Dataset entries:
·····

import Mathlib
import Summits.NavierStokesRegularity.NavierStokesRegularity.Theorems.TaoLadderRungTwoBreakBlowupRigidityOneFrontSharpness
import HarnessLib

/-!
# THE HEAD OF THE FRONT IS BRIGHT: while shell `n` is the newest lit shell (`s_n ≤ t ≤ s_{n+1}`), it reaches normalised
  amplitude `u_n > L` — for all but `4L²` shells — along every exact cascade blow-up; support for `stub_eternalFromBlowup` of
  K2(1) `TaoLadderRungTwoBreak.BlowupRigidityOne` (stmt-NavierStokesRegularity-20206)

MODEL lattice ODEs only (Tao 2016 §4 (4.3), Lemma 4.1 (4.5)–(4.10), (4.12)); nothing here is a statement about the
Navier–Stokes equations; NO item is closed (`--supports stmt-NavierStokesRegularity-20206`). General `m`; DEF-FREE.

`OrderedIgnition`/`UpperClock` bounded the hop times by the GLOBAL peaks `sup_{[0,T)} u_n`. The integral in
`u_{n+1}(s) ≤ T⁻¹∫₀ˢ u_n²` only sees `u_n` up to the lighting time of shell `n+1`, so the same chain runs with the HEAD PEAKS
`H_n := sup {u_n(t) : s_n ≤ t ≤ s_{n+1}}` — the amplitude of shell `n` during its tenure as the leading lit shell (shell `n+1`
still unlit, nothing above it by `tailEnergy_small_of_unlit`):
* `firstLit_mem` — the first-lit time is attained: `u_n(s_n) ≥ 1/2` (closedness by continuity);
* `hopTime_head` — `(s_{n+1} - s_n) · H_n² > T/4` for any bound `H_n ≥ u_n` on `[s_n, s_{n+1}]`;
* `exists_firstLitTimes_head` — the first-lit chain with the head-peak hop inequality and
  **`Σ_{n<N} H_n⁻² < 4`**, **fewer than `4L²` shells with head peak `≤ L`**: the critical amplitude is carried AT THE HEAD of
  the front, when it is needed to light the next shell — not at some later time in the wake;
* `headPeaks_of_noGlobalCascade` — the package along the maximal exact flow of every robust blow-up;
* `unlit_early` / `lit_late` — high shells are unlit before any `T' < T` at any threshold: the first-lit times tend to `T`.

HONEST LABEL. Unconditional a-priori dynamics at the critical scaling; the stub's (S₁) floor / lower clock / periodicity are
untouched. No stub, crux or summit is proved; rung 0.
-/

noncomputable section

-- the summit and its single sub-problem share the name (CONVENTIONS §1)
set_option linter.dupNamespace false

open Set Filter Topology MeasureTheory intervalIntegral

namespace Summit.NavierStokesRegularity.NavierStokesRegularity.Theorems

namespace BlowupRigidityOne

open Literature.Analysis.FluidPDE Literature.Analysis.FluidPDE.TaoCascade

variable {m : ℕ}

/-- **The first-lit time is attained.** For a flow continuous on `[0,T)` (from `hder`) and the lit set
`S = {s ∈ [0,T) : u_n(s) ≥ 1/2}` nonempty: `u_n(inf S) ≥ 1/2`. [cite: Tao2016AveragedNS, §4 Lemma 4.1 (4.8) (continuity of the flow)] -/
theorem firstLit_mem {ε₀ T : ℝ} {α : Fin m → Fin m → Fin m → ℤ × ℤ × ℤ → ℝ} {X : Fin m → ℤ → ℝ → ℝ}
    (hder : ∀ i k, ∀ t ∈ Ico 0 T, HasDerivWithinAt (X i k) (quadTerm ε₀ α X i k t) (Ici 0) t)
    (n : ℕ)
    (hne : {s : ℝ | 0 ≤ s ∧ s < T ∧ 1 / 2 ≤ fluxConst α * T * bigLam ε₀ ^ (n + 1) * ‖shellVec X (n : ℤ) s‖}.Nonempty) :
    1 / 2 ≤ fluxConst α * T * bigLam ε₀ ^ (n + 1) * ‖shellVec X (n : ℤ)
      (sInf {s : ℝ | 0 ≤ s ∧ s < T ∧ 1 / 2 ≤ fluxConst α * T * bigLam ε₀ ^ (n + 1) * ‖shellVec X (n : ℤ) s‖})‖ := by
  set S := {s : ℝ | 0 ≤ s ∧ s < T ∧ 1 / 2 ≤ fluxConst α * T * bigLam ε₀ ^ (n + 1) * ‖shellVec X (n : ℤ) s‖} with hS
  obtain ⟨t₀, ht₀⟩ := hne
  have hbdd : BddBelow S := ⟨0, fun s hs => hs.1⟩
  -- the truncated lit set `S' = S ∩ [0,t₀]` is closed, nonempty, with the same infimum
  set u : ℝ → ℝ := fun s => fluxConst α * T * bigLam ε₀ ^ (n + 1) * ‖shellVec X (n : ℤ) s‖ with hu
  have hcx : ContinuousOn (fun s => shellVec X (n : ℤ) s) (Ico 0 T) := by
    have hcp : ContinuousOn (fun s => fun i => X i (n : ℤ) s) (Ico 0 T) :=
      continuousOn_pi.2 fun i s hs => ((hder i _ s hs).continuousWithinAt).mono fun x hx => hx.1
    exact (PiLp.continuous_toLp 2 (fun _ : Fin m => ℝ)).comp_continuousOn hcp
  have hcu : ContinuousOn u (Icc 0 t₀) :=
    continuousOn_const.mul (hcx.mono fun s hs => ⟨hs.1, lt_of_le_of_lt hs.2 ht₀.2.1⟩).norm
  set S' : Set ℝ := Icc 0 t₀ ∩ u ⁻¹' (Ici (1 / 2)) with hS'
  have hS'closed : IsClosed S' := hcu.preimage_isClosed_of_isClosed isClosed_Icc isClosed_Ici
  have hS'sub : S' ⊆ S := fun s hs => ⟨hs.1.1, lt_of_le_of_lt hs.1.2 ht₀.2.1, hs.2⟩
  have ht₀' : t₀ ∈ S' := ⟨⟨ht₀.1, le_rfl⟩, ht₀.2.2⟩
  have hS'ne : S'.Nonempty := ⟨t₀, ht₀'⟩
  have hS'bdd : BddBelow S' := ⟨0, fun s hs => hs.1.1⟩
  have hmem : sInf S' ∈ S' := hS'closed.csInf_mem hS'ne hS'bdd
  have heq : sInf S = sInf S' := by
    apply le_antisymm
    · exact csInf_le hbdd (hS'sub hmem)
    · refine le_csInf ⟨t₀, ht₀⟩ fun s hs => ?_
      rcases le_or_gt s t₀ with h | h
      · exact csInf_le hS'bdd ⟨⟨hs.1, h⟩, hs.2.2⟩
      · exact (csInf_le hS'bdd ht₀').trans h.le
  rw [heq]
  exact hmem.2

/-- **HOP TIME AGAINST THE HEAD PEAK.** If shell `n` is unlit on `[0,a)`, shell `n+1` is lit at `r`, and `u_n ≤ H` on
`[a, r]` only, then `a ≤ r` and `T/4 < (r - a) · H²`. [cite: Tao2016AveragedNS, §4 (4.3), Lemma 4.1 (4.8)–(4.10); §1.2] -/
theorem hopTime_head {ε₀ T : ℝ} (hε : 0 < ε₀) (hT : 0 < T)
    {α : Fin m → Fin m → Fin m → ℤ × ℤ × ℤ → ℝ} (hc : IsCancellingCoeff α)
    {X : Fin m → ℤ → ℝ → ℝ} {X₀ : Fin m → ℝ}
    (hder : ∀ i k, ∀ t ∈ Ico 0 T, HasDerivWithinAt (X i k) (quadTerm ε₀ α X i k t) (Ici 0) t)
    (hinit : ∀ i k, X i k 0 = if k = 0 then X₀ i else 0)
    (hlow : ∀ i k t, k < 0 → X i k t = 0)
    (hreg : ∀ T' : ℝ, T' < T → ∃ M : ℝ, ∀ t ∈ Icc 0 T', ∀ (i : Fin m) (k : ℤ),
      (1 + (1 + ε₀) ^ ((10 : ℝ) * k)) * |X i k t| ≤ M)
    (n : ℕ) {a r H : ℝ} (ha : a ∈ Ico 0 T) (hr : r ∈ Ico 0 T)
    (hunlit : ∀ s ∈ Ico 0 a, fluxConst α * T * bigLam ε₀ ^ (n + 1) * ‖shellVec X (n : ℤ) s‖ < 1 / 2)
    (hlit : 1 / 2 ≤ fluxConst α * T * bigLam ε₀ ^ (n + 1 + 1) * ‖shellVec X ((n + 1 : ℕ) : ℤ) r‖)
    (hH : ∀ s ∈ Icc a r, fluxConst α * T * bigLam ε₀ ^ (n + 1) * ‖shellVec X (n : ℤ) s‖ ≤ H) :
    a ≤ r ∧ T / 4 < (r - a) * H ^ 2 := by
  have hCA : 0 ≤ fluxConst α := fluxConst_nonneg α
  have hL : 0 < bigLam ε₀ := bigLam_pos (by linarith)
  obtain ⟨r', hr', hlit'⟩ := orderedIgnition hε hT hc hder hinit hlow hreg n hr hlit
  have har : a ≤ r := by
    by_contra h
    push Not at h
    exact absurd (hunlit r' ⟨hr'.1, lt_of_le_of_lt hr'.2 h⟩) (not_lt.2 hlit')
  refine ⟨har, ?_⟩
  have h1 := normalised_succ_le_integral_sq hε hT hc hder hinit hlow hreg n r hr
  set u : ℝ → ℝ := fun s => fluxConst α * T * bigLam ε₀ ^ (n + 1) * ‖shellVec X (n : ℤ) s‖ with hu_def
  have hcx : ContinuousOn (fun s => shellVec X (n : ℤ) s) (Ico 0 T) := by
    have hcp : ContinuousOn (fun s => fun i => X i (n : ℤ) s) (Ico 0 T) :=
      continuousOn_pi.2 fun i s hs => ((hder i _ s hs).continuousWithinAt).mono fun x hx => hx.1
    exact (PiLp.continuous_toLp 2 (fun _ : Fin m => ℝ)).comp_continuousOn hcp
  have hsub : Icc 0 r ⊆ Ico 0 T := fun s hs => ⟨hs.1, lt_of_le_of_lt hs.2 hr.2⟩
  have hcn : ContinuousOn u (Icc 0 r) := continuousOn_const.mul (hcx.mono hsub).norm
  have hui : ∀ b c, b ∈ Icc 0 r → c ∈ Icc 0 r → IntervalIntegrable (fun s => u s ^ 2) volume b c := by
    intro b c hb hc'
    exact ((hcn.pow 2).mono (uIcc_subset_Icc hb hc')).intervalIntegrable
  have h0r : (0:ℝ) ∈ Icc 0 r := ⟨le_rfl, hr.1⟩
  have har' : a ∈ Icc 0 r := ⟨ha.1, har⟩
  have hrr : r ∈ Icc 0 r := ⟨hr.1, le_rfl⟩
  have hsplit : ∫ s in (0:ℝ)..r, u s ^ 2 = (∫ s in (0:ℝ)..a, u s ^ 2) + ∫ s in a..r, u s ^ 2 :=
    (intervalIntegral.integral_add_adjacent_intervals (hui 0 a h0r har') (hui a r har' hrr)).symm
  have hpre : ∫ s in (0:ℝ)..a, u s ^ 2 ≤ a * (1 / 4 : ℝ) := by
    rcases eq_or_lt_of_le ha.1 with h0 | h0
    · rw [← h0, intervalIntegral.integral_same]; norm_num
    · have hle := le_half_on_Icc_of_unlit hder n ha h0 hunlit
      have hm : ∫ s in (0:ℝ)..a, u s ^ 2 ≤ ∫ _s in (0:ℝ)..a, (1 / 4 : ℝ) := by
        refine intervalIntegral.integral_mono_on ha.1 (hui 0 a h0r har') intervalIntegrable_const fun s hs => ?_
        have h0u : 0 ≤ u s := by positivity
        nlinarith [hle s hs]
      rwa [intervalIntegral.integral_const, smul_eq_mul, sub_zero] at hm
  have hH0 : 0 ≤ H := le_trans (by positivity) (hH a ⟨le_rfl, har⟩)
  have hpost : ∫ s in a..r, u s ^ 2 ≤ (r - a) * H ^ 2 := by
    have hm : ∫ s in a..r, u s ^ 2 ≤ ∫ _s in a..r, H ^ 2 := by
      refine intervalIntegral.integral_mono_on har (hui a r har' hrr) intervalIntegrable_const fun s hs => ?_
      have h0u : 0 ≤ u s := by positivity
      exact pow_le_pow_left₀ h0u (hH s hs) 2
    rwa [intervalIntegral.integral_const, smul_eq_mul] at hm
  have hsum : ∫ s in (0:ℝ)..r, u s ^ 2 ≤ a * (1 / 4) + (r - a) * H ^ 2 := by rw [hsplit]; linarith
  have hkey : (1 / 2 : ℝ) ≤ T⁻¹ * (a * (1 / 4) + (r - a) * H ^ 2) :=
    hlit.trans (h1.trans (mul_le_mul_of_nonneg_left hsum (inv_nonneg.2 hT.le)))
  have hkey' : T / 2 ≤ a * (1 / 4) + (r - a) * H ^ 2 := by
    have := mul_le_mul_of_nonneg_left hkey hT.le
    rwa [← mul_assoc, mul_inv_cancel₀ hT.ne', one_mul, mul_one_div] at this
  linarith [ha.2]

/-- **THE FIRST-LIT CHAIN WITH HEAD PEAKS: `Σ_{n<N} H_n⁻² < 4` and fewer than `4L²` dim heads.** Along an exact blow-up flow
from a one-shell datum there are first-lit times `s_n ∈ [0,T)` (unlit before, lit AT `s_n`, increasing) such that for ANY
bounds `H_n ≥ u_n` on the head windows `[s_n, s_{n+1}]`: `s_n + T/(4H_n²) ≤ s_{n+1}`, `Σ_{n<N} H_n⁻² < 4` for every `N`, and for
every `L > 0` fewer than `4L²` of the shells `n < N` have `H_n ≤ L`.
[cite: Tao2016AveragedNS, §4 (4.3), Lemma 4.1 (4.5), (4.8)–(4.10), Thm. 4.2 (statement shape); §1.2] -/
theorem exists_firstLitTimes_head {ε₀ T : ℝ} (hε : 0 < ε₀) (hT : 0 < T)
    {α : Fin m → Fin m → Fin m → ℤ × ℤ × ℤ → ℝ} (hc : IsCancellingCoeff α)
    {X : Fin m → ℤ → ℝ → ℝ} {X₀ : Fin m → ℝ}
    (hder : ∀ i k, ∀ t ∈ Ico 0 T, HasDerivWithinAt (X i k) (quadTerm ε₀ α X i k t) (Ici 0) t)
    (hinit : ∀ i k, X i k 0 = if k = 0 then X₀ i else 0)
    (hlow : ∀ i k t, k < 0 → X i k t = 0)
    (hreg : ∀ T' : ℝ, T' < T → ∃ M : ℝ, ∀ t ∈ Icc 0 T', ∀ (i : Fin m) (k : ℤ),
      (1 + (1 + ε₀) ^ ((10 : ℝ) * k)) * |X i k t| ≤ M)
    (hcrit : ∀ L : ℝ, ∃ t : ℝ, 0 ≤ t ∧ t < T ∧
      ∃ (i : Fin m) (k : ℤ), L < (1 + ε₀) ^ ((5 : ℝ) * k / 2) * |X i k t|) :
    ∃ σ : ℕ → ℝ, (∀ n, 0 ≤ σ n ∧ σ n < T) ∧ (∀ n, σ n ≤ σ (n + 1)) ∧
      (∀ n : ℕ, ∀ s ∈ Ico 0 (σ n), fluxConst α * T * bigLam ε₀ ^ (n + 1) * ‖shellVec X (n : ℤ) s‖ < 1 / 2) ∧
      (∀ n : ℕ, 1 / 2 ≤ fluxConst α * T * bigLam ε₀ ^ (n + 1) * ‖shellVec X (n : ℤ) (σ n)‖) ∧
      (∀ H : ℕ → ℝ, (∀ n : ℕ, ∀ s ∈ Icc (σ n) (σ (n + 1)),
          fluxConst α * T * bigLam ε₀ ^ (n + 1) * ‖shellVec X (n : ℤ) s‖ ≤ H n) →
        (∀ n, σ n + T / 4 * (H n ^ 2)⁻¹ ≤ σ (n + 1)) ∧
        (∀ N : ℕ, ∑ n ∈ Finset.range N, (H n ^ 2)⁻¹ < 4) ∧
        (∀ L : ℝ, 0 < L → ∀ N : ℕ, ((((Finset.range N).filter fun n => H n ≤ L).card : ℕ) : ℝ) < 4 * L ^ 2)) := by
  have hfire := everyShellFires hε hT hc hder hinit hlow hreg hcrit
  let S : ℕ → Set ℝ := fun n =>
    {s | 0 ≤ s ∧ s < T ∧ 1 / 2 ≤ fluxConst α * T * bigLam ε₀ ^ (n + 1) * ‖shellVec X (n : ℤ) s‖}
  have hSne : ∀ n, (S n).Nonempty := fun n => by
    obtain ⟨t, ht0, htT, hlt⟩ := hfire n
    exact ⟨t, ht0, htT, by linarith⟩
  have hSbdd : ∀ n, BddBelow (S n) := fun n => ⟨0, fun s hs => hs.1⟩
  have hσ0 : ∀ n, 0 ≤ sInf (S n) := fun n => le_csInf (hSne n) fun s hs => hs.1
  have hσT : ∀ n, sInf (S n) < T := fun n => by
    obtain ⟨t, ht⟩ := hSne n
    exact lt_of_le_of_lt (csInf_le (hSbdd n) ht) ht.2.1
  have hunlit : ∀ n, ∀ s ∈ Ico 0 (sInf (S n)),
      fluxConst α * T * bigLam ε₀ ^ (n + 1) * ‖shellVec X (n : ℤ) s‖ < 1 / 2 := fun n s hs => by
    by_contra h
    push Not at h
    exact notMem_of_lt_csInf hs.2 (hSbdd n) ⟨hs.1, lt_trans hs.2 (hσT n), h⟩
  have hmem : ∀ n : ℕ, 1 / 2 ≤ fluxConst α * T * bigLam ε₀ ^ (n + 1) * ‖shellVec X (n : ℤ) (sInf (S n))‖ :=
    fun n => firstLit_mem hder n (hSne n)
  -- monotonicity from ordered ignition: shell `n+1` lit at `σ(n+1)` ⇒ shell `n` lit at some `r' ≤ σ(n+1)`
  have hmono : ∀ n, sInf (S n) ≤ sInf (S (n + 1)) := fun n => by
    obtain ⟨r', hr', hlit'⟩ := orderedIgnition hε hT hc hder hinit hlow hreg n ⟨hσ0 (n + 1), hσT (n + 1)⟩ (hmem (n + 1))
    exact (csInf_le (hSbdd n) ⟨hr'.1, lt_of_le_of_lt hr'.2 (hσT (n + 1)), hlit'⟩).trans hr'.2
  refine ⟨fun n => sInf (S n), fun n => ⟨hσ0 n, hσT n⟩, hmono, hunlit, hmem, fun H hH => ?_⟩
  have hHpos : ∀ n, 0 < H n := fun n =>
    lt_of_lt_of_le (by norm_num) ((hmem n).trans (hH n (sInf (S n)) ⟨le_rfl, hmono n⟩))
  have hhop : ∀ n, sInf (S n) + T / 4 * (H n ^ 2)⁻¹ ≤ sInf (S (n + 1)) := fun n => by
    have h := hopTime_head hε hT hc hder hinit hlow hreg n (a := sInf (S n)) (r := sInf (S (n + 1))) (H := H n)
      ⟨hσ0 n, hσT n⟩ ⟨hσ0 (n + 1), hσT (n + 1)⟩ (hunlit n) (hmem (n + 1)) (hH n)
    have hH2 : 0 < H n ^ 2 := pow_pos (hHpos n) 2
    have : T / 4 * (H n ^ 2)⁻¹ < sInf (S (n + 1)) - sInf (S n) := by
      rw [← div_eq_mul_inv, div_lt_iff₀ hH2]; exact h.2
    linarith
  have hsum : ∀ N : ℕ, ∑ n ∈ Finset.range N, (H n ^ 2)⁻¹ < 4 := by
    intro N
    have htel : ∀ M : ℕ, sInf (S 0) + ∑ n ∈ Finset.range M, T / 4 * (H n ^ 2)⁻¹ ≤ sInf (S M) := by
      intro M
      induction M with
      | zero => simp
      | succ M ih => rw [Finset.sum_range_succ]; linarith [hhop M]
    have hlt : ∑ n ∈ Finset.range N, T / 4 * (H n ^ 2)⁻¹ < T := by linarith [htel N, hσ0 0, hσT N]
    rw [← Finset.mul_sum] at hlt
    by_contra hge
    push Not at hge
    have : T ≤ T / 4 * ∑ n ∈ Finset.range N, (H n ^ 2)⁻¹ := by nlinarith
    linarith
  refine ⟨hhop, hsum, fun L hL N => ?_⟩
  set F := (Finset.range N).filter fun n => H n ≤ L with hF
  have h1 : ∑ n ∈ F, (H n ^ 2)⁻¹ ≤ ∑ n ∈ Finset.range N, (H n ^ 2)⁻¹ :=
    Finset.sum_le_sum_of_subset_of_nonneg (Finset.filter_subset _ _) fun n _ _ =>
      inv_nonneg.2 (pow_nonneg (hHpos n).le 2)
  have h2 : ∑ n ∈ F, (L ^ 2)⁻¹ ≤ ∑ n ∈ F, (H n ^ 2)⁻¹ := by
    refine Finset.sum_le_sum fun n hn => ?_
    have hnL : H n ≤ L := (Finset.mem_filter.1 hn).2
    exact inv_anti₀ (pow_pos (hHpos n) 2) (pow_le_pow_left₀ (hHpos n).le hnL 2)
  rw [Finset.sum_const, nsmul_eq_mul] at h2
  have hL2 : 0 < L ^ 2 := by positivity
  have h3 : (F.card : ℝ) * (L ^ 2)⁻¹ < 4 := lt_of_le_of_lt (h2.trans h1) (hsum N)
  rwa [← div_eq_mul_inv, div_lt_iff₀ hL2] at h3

·····

[TASK TO COMPLETE]: All that should be written out is the stretch of lines above between the one holding "intro b c hb hc'" and the one holding "have hkey : (1", inclusive, exactly as given.

[THE ANSWER]:
    intro b c hb hc'
    exact ((hcn.pow 2).mono (uIcc_subset_Icc hb hc')).intervalIntegrable
  have h0r : (0:ℝ) ∈ Icc 0 r := ⟨le_rfl, hr.1⟩
  have har' : a ∈ Icc 0 r := ⟨ha.1, har⟩
  have hrr : r ∈ Icc 0 r := ⟨hr.1, le_rfl⟩
  have hsplit : ∫ s in (0:ℝ)..r, u s ^ 2 = (∫ s in (0:ℝ)..a, u s ^ 2) + ∫ s in a..r, u s ^ 2 :=
    (intervalIntegral.integral_add_adjacent_intervals (hui 0 a h0r har') (hui a r har' hrr)).symm
  have hpre : ∫ s in (0:ℝ)..a, u s ^ 2 ≤ a * (1 / 4 : ℝ) := by
    rcases eq_or_lt_of_le ha.1 with h0 | h0
    · rw [← h0, intervalIntegral.integral_same]; norm_num
    · have hle := le_half_on_Icc_of_unlit hder n ha h0 hunlit
      have hm : ∫ s in (0:ℝ)..a, u s ^ 2 ≤ ∫ _s in (0:ℝ)..a, (1 / 4 : ℝ) := by
        refine intervalIntegral.integral_mono_on ha.1 (hui 0 a h0r har') intervalIntegrable_const fun s hs => ?_
        have h0u : 0 ≤ u s := by positivity
        nlinarith [hle s hs]
      rwa [intervalIntegral.integral_const, smul_eq_mul, sub_zero] at hm
  have hH0 : 0 ≤ H := le_trans (by positivity) (hH a ⟨le_rfl, har⟩)
  have hpost : ∫ s in a..r, u s ^ 2 ≤ (r - a) * H ^ 2 := by
    have hm : ∫ s in a..r, u s ^ 2 ≤ ∫ _s in a..r, H ^ 2 := by
      refine intervalIntegral.integral_mono_on har (hui a r har' hrr) intervalIntegrable_const fun s hs => ?_
      have h0u : 0 ≤ u s := by positivity
      exact pow_le_pow_left₀ h0u (hH s hs) 2
    rwa [intervalIntegral.integral_const, smul_eq_mul] at hm
  have hsum : ∫ s in (0:ℝ)..r, u s ^ 2 ≤ a * (1 / 4) + (r - a) * H ^ 2 := by rw [hsplit]; linarith
  have hkey : (1 / 2 : ℝ) ≤ T⁻¹ * (a * (1 / 4) + (r - a) * H ^ 2) :=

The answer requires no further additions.